import Summits.Ventures.PercRepro.C026TwoCluster

/-!
# The interior flip of a blue cluster (mine-3 §41 (c); p6, gen 18)

For a configuration `S` and a vertex `j`, the **interior flip** `σ_j(S)` flips every edge with both
endpoints in the blue cluster `Y = cluster Sᶜ j` of `j` (the boundary of `Y`, which is red, is
untouched).  mine-3's LEMMA (interior flip), proofs/MINE3-GLUING.md §41 (c), in the tree's vocabulary:

* red connectivity survives (`conn_interiorFlip`): every `S`-red connection is rerouted through the
  old blue spanning structure of `Y`, which is now red (`walkInside_interiorFlip_of_mem`);
* the blue clusters of the vertices outside `Y` are unchanged (`cluster_compl_interiorFlip_of_not_mem`)
  and the new blue cluster of any vertex of `Y` stays inside `Y` (`mem_of_conn_compl_interiorFlip`);
  hence a `(D,A)` configuration stays `(D,A)` (`interiorFlip_D`, `interiorFlip_A`);
* **the Good-criterion** (`good_interiorFlip_iff`): with `D_t = cluster Sᶜ t` disjoint from `Y` (a
  second mark `t`), `c` reaches `j` in `σ_j(S)` avoiding `D_t` iff `c` reaches `j` in `S` avoiding
  `D_t` or the red reach of `c` in `S` avoiding `D_t` meets `Y` — for a `Bad_t` source, `σ_j(S) ∈ Good_t`
  iff `R_t(S) ∩ D_j(S) ≠ ∅`.
-/

namespace PercRepro

namespace MultiGraph

open Finset

variable {V E : Type*} (G : MultiGraph V E)

open Classical in
/-- Flip every edge with both endpoints in `Y`. -/
noncomputable def interiorFlip (ω : Config E) (Y : Set V) : Config E :=
  fun e => if G.fst e ∈ Y ∧ G.snd e ∈ Y then !ω e else ω e

variable {G}

/-- An edge with both endpoints in `Y` is flipped. -/
theorem interiorFlip_apply_of_both {ω : Config E} {Y : Set V} {e : E} (h1 : G.fst e ∈ Y)
    (h2 : G.snd e ∈ Y) : G.interiorFlip ω Y e = !ω e := by
  unfold interiorFlip
  rw [if_pos ⟨h1, h2⟩]

/-- An edge with an endpoint outside `Y` is untouched. -/
theorem interiorFlip_apply_of_not_both {ω : Config E} {Y : Set V} {e : E}
    (h : ¬ (G.fst e ∈ Y ∧ G.snd e ∈ Y)) : G.interiorFlip ω Y e = ω e := by
  unfold interiorFlip
  rw [if_neg h]

/-- The complement of the flip is the flip of the complement. -/
theorem compl_interiorFlip (ω : Config E) (Y : Set V) :
    (G.interiorFlip ω Y)ᶜ = G.interiorFlip ωᶜ Y := by
  funext e
  by_cases h : G.fst e ∈ Y ∧ G.snd e ∈ Y
  · rw [Pi.compl_apply, interiorFlip_apply_of_both h.1 h.2, interiorFlip_apply_of_both h.1 h.2,
      Pi.compl_apply]
    cases ω e <;> rfl
  · rw [Pi.compl_apply, interiorFlip_apply_of_not_both h, interiorFlip_apply_of_not_both h,
      Pi.compl_apply]

/-- An open edge with an endpoint outside `Y` is untouched by the flip. -/
theorem openAdj_interiorFlip_of_not_mem {ω : Config E} {Y : Set V} {x y : V} (hx : x ∉ Y)
    (h : G.OpenAdj ω x y) : G.OpenAdj (G.interiorFlip ω Y) x y := by
  obtain ⟨e, he, hend⟩ := h
  refine ⟨e, ?_, hend⟩
  rw [interiorFlip_apply_of_not_both]
  · exact he
  · rcases hend with ⟨h1, _⟩ | ⟨_, h2⟩
    · exact fun hh => hx (h1 ▸ hh.1)
    · exact fun hh => hx (h2 ▸ hh.2)

/-- Conversely, an edge open after the flip with an endpoint outside `Y` was open before. -/
theorem openAdj_of_openAdj_interiorFlip_of_not_mem {ω : Config E} {Y : Set V} {x y : V}
    (hx : x ∉ Y) (h : G.OpenAdj (G.interiorFlip ω Y) x y) : G.OpenAdj ω x y := by
  obtain ⟨e, he, hend⟩ := h
  refine ⟨e, ?_, hend⟩
  rw [interiorFlip_apply_of_not_both] at he
  · exact he
  · rcases hend with ⟨h1, _⟩ | ⟨_, h2⟩
    · exact fun hh => hx (h1 ▸ hh.1)
    · exact fun hh => hx (h2 ▸ hh.2)

/-- An edge closed in `ω` with both endpoints in `Y` is open after the flip. -/
theorem openAdj_interiorFlip_of_openAdj_compl {ω : Config E} {Y : Set V} {x y : V} (hx : x ∈ Y)
    (hy : y ∈ Y) (h : G.OpenAdj ωᶜ x y) : G.OpenAdj (G.interiorFlip ω Y) x y := by
  obtain ⟨e, he, hend⟩ := h
  refine ⟨e, ?_, hend⟩
  have hboth : G.fst e ∈ Y ∧ G.snd e ∈ Y := by
    rcases hend with ⟨h1, h2⟩ | ⟨h1, h2⟩
    · exact ⟨h1 ▸ hx, h2 ▸ hy⟩
    · exact ⟨h1 ▸ hy, h2 ▸ hx⟩
  rw [interiorFlip_apply_of_both hboth.1 hboth.2]
  rw [Pi.compl_apply] at he
  cases hω : ω e
  · rfl
  · rw [hω] at he
    exact absurd he (by decide)

/-- Two vertices of the blue cluster `Y = cluster ωᶜ j` are joined, after the interior flip of `Y`,
by a walk inside `Y` (the old blue spanning structure of `Y`, now red). -/
theorem walkInside_interiorFlip_of_mem {ω : Config E} {j x y : V} (hx : x ∈ G.cluster ωᶜ j)
    (hy : y ∈ G.cluster ωᶜ j) :
    G.WalkInside (G.interiorFlip ω (G.cluster ωᶜ j)) (G.cluster ωᶜ j) x y := by
  refine ⟨hx, ?_⟩
  have hxy : G.Conn ωᶜ x y := ((G.mem_cluster).1 hx).symm.trans ((G.mem_cluster).1 hy)
  refine Conn.induction (G := G) (ω := ωᶜ) (u := x)
    (motive := fun v => Relation.ReflTransGen
      (fun p q => G.OpenAdj (G.interiorFlip ω (G.cluster ωᶜ j)) p q ∧ q ∈ G.cluster ωᶜ j) x v)
    Relation.ReflTransGen.refl ?_ hxy
  intro p q hxp hpq ih
  have hp : p ∈ G.cluster ωᶜ j := (G.mem_cluster).2 (((G.mem_cluster).1 hx).trans hxp)
  have hq : q ∈ G.cluster ωᶜ j := (G.mem_cluster).2 (((G.mem_cluster).1 hp).trans (Conn.of_openAdj hpq))
  exact ih.tail ⟨openAdj_interiorFlip_of_openAdj_compl hp hq hpq, hq⟩

/-- **Red connectivity survives the interior flip** of a blue cluster. -/
theorem conn_interiorFlip {ω : Config E} {j u v : V} (h : G.Conn ω u v) :
    G.Conn (G.interiorFlip ω (G.cluster ωᶜ j)) u v := by
  refine Conn.induction (G := G) (ω := ω) (u := u)
    (motive := fun w => G.Conn (G.interiorFlip ω (G.cluster ωᶜ j)) u w) (Conn.refl G _ u) ?_ h
  intro p q _ hpq ih
  by_cases hp : p ∈ G.cluster ωᶜ j
  · by_cases hq : q ∈ G.cluster ωᶜ j
    · exact ih.trans (walkInside_interiorFlip_of_mem hp hq).conn
    · -- the edge has an endpoint outside `Y`
      exact ih.trans (Conn.of_openAdj (openAdj_interiorFlip_of_not_mem hq hpq.symm).symm)
  · exact ih.trans (Conn.of_openAdj (openAdj_interiorFlip_of_not_mem hp hpq))

/-- A blue walk (after the flip) from a vertex outside `Y` never enters `Y` and uses only old blue
edges: the blue cluster of a vertex outside `Y` is unchanged. -/
theorem cluster_compl_interiorFlip_of_not_mem {ω : Config E} {j t : V}
    (ht : t ∉ G.cluster ωᶜ j) :
    G.cluster (G.interiorFlip ω (G.cluster ωᶜ j))ᶜ t = G.cluster ωᶜ t := by
  rw [compl_interiorFlip]
  ext v
  simp only [mem_cluster]
  constructor
  · intro h
    refine Conn.induction (G := G) (ω := G.interiorFlip ωᶜ (G.cluster ωᶜ j)) (u := t)
      (motive := fun w => G.Conn ωᶜ t w) (Conn.refl G _ t) ?_ h
    intro p q htp hpq ih
    have hp : p ∉ G.cluster ωᶜ j := fun hp =>
      ht ((G.mem_cluster).2 (((G.mem_cluster).1 hp).trans ih.symm))
    exact ih.trans (Conn.of_openAdj (openAdj_of_openAdj_interiorFlip_of_not_mem hp hpq))
  · intro h
    refine Conn.induction (G := G) (ω := ωᶜ) (u := t)
      (motive := fun w => G.Conn (G.interiorFlip ωᶜ (G.cluster ωᶜ j)) t w) (Conn.refl G _ t) ?_ h
    intro p q htp hpq ih
    have hp : p ∉ G.cluster ωᶜ j := fun hp =>
      ht ((G.mem_cluster).2 (((G.mem_cluster).1 hp).trans htp.symm))
    exact ih.trans (Conn.of_openAdj (openAdj_interiorFlip_of_not_mem hp hpq))

/-- A blue walk (after the flip) from a vertex of `Y` stays inside `Y`. -/
theorem mem_of_conn_compl_interiorFlip {ω : Config E} {j x v : V} (hx : x ∈ G.cluster ωᶜ j)
    (h : G.Conn (G.interiorFlip ω (G.cluster ωᶜ j))ᶜ x v) : v ∈ G.cluster ωᶜ j := by
  rw [compl_interiorFlip] at h
  refine Conn.induction (G := G) (ω := G.interiorFlip ωᶜ (G.cluster ωᶜ j)) (u := x)
    (motive := fun w => w ∈ G.cluster ωᶜ j) hx ?_ h
  intro p q _ hpq hp
  by_cases hq : q ∈ G.cluster ωᶜ j
  · exact hq
  · -- the edge has the endpoint `q` outside `Y`, so it is an old blue edge: `q` is blue-joined to `p`
    have hqp : G.OpenAdj ωᶜ q p := openAdj_of_openAdj_interiorFlip_of_not_mem hq hpq.symm
    exact (G.mem_cluster).2 (((G.mem_cluster).1 hp).trans (Conn.of_openAdj hqp).symm)

/-- **The interior flip keeps red type `D`**: `c ~ a` and `c ~ b` survive. -/
theorem interiorFlip_D {S : Config E} {j a b c : V} (hca : G.Conn S c a) (hcb : G.Conn S c b) :
    G.Conn (G.interiorFlip S (G.cluster Sᶜ j)) c a ∧ G.Conn (G.interiorFlip S (G.cluster Sᶜ j)) c b :=
  ⟨conn_interiorFlip hca, conn_interiorFlip hcb⟩

/-- **The interior flip keeps blue type `A`**: if `j` is one of the three marks and the three blue
clusters are pairwise disjoint, they stay pairwise disjoint after the flip of the cluster of `j`
(`x, y` two marks other than `j`). -/
theorem interiorFlip_A {S : Config E} {j x y : V} (hjx : ¬ G.Conn Sᶜ j x) (hjy : ¬ G.Conn Sᶜ j y)
    (hxy : ¬ G.Conn Sᶜ x y) :
    ¬ G.Conn (G.interiorFlip S (G.cluster Sᶜ j))ᶜ j x ∧
      ¬ G.Conn (G.interiorFlip S (G.cluster Sᶜ j))ᶜ j y ∧
      ¬ G.Conn (G.interiorFlip S (G.cluster Sᶜ j))ᶜ x y := by
  refine ⟨fun h => hjx ?_, fun h => hjy ?_, fun h => hxy ?_⟩
  · exact (G.mem_cluster).1 (mem_of_conn_compl_interiorFlip (G.self_mem_cluster Sᶜ j) h)
  · exact (G.mem_cluster).1 (mem_of_conn_compl_interiorFlip (G.self_mem_cluster Sᶜ j) h)
  · have hx : x ∉ G.cluster Sᶜ j := fun hx => hjx ((G.mem_cluster).1 hx)
    have := (G.mem_cluster).2 h
    rw [cluster_compl_interiorFlip_of_not_mem hx] at this
    exact (G.mem_cluster).1 this

omit G in
/-- First hitting for an arbitrary relation: a walk ending in `Y` is cut at its first vertex in `Y`. -/
theorem exists_first_mem_of_reflTransGen {α : Type*} {r : α → α → Prop} {Y : Set α} {u v : α}
    (h : Relation.ReflTransGen r u v) (hv : v ∈ Y) :
    ∃ w ∈ Y, Relation.ReflTransGen (fun x y => r x y ∧ x ∉ Y) u w := by
  induction h using Relation.ReflTransGen.head_induction_on with
  | refl => exact ⟨v, hv, Relation.ReflTransGen.refl⟩
  | @head u x hux _ ih =>
    by_cases hu : u ∈ Y
    · exact ⟨u, hu, Relation.ReflTransGen.refl⟩
    · obtain ⟨w, hw, hxw⟩ := ih
      exact ⟨w, hw, Relation.ReflTransGen.head ⟨hux, hu⟩ hxw⟩

/-- Avoiding walks concatenate. -/
theorem WalkAvoiding.trans {ω : Config E} {W : Set V} {u v w : V} (h1 : G.WalkAvoiding ω W u v)
    (h2 : G.WalkAvoiding ω W v w) : G.WalkAvoiding ω W u w :=
  ⟨h1.1, h1.2.trans h2.2⟩

/-- Appending an open edge into a vertex outside `W` to an avoiding walk. -/
theorem WalkAvoiding.tail {ω : Config E} {W : Set V} {u v w : V} (h : G.WalkAvoiding ω W u v)
    (hvw : G.OpenAdj ω v w) (hw : w ∉ W) : G.WalkAvoiding ω W u w :=
  ⟨h.1, h.2.tail ⟨hvw, hw⟩⟩

/-- If the red reach of `c` avoiding `D_t` meets `Y` at `w`, then after the interior flip of `Y` the
vertex `c` reaches `j` avoiding `D_t`: cut the walk at its first `Y`-vertex and finish inside `Y`. -/
theorem walkAvoiding_interiorFlip_of_reach {S : Config E} {j t c w : V}
    (hdisj : Disjoint (G.cluster Sᶜ j) (G.cluster Sᶜ t)) (hw : w ∈ G.cluster Sᶜ j)
    (hcw : G.WalkAvoiding S (G.cluster Sᶜ t) c w) :
    G.WalkAvoiding (G.interiorFlip S (G.cluster Sᶜ j)) (G.cluster Sᶜ t) c j := by
  obtain ⟨w', hw', hwalk⟩ := exists_first_mem_of_reflTransGen hcw.2 hw
  have hprefix : G.WalkAvoiding (G.interiorFlip S (G.cluster Sᶜ j)) (G.cluster Sᶜ t) c w' :=
    ⟨hcw.1, reflTransGen_of_imp
      (fun _ _ hxy => ⟨openAdj_interiorFlip_of_not_mem hxy.2 hxy.1.1, hxy.1.2⟩) hwalk⟩
  exact hprefix.trans
    ((walkInside_interiorFlip_of_mem hw' (G.self_mem_cluster Sᶜ j)).walkAvoiding hdisj)

/-- **The Good-criterion of the interior flip** (mine-3 §41 (c) (2)).  Let `Y = cluster Sᶜ j` be the
blue cluster of `j` and `D_t = cluster Sᶜ t` the blue cluster of a second mark, disjoint from `Y`.
Then `c` reaches `j` in `σ_j(S)` avoiding `D_t` iff `c` reaches `j` in `S` avoiding `D_t`, or the
red reach of `c` in `S` avoiding `D_t` meets `Y`.  For a `Bad_t` source the first alternative is
excluded: `σ_j(S) ∈ Good_t ⟺ R_t(S) ∩ D_j(S) ≠ ∅`. -/
theorem good_interiorFlip_iff {S : Config E} {j t c : V} (hjt : ¬ G.Conn Sᶜ j t) :
    G.WalkAvoiding (G.interiorFlip S (G.cluster Sᶜ j)) (G.cluster Sᶜ t) c j ↔
      G.WalkAvoiding S (G.cluster Sᶜ t) c j ∨
        ∃ w ∈ G.cluster Sᶜ j, G.WalkAvoiding S (G.cluster Sᶜ t) c w := by
  have hdisj : Disjoint (G.cluster Sᶜ j) (G.cluster Sᶜ t) := disjoint_cluster_of_not_conn hjt
  constructor
  · intro h
    -- every vertex of the walk is red-reachable from `c` in `S` avoiding `D_t`, as long as the walk
    -- has not entered `Y`; if it enters `Y`, the entry vertex is in the reach
    by_cases hmeet : ∃ w ∈ G.cluster Sᶜ j, G.WalkAvoiding S (G.cluster Sᶜ t) c w
    · exact Or.inr hmeet
    · left
      push Not at hmeet
      refine ⟨h.1, ?_⟩
      have key : ∀ v, Relation.ReflTransGen
          (fun x y => G.OpenAdj (G.interiorFlip S (G.cluster Sᶜ j)) x y ∧ y ∉ G.cluster Sᶜ t) c v →
          G.WalkAvoiding S (G.cluster Sᶜ t) c v := by
        intro v hv
        induction hv with
        | refl => exact ⟨h.1, Relation.ReflTransGen.refl⟩
        | @tail p q _ hpq ih =>
          have hp : p ∉ G.cluster Sᶜ j := fun hp => hmeet p hp ih
          exact ih.tail (openAdj_of_openAdj_interiorFlip_of_not_mem hp hpq.1) hpq.2
      exact (key j h.2).2
  · rintro (h | ⟨w, hw, hcw⟩)
    · -- a walk avoiding `D_t` in `S` that never enters `Y` is untouched; if it enters `Y` it is cut
      -- there and completed inside `Y`
      by_cases hmeet : ∃ w ∈ G.cluster Sᶜ j, G.WalkAvoiding S (G.cluster Sᶜ t) c w
      · obtain ⟨w, hw, hcw⟩ := hmeet
        exact walkAvoiding_interiorFlip_of_reach hdisj hw hcw
      · push Not at hmeet
        refine ⟨h.1, ?_⟩
        have key : ∀ v, Relation.ReflTransGen
            (fun x y => G.OpenAdj S x y ∧ y ∉ G.cluster Sᶜ t) c v →
            Relation.ReflTransGen
              (fun x y => G.OpenAdj (G.interiorFlip S (G.cluster Sᶜ j)) x y ∧ y ∉ G.cluster Sᶜ t)
              c v := by
          intro v hv
          induction hv with
          | refl => exact Relation.ReflTransGen.refl
          | @tail p q hcp hpq ih =>
            have hp : p ∉ G.cluster Sᶜ j := fun hp => hmeet p hp ⟨h.1, hcp⟩
            exact ih.tail ⟨openAdj_interiorFlip_of_not_mem hp hpq.1, hpq.2⟩
        exact key j h.2
    · exact walkAvoiding_interiorFlip_of_reach hdisj hw hcw

end MultiGraph

end PercRepro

******************************

▶ _Work order_
Gather each line in these records that contains the string "keeps".

▶ _Solution to this exercise_
/-- **The interior flip keeps red type `D`**: `c ~ a` and `c ~ b` survive. -/
/-- **The interior flip keeps blue type `A`**: if `j` is one of the three marks and the three blue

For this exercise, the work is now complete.